Countries worldwide experience fluctuations in economic activity, which affects the consistency in government revenue generation. For example, when income levels are high, all other things being equal, tax revenue rises. Conversely, when income levels fall, tax revenue drops, requiring government policies to address the fluctuations. Governments, therefore, employ expansionary and contractionary fiscal policies to moderate the effects of such fluctuations.

Required:
Explain the following forms of fiscal policy:
i) Automatic Stabilisers
ii) Discretionary Fiscal Policy

i) Automatic Stabilisers
Some tax and expenditure programs change automatically with the level of economic activity. These are called Automatic Stabilizers. Automatic stabilisers refer to how fiscal instruments (taxes and government spending) influence the growth rate and help counter swings in the economic cycle.

  • In a period of high economic growth, automatic stabilisers will help to reduce the growth rate. With higher growth, the government will receive more tax revenues as people earn more and pay more income tax. With higher growth, there will also be a fall in unemployment, so the government will spend less on unemployment benefits.
  • In a recession, economic growth becomes negative. However, automatic stabilisers will help to limit the fall in growth. With lower incomes, people pay less tax, and government spending on unemployment benefits will increase. This helps limit the fall in aggregate demand.
    (2.5 marks)

ii) Discretionary Fiscal Policy
Discretionary fiscal policy refers to deliberate changes in taxes or spending. The government cannot control certain aspects of the economy related to fiscal policy. For example:

  • The government can control tax rates but not tax revenue, which depends on household income and corporate profits.
  • Government spending depends on government decisions and the state of the economy.

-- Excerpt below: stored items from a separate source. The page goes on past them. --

open Metric Filter
open scoped Topology ContDiff
open B8SectEStatements (Eq1117 Dprime Dprime_spec Dprime_unique Dprime_bound norm_arg_lt linMap)

variable {Λ F : Type*} [NormedAddCommGroup Λ] [NormedSpace ℂ Λ] [CompleteSpace Λ]
  [NormedAddCommGroup F] [NormedSpace ℂ F] [CompleteSpace F]

/-! ## §1 A Neumann-series helper: `I + T` is invertible for `‖T‖ < 1` -/

/-- `I + T` is an invertible bounded operator when `‖T‖ < 1` (Neumann series, `Units.oneSub`; private plumbing for the
implicit function theorem below). [folklore] -/
private theorem isInvertible_id_add {T : F →L[ℂ] F} (hT : ‖T‖ < 1) :
    (ContinuousLinearMap.id ℂ F + T).IsInvertible := by
  have hT' : ‖-T‖ < 1 := by rwa [norm_neg]
  have hval : ((Units.oneSub (-T) hT' : (F →L[ℂ] F)ˣ) : F →L[ℂ] F) = ContinuousLinearMap.id ℂ F + T := by
    rw [Units.val_oneSub, sub_neg_eq_add]; rfl
  refine ContinuousLinearMap.IsInvertible.of_inverse (g := ((Units.oneSub (-T) hT')⁻¹ : (F →L[ℂ] F)ˣ)) ?_ ?_
  · have h := (Units.oneSub (-T) hT').mul_inv
    rwa [ContinuousLinearMap.mul_def, ContinuousLinearMap.one_def, hval] at h
  · have h := (Units.oneSub (-T) hT').inv_mul
    rwa [ContinuousLinearMap.mul_def, ContinuousLinearMap.one_def, hval] at h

Discretionary fiscal policy can be divided into two:

  • Expansionary fiscal policy: This increases government expenditures and/or decreases taxes, causing the government’s budget deficit to increase or its budget surplus to decrease. This policy will shift the aggregate demand curve to the right.
  • Contractionary fiscal policy: This decreases government expenditures and/or increases taxes, causing the government’s budget deficit to decrease or its budget surplus to increase, shifting the aggregate demand curve to the left.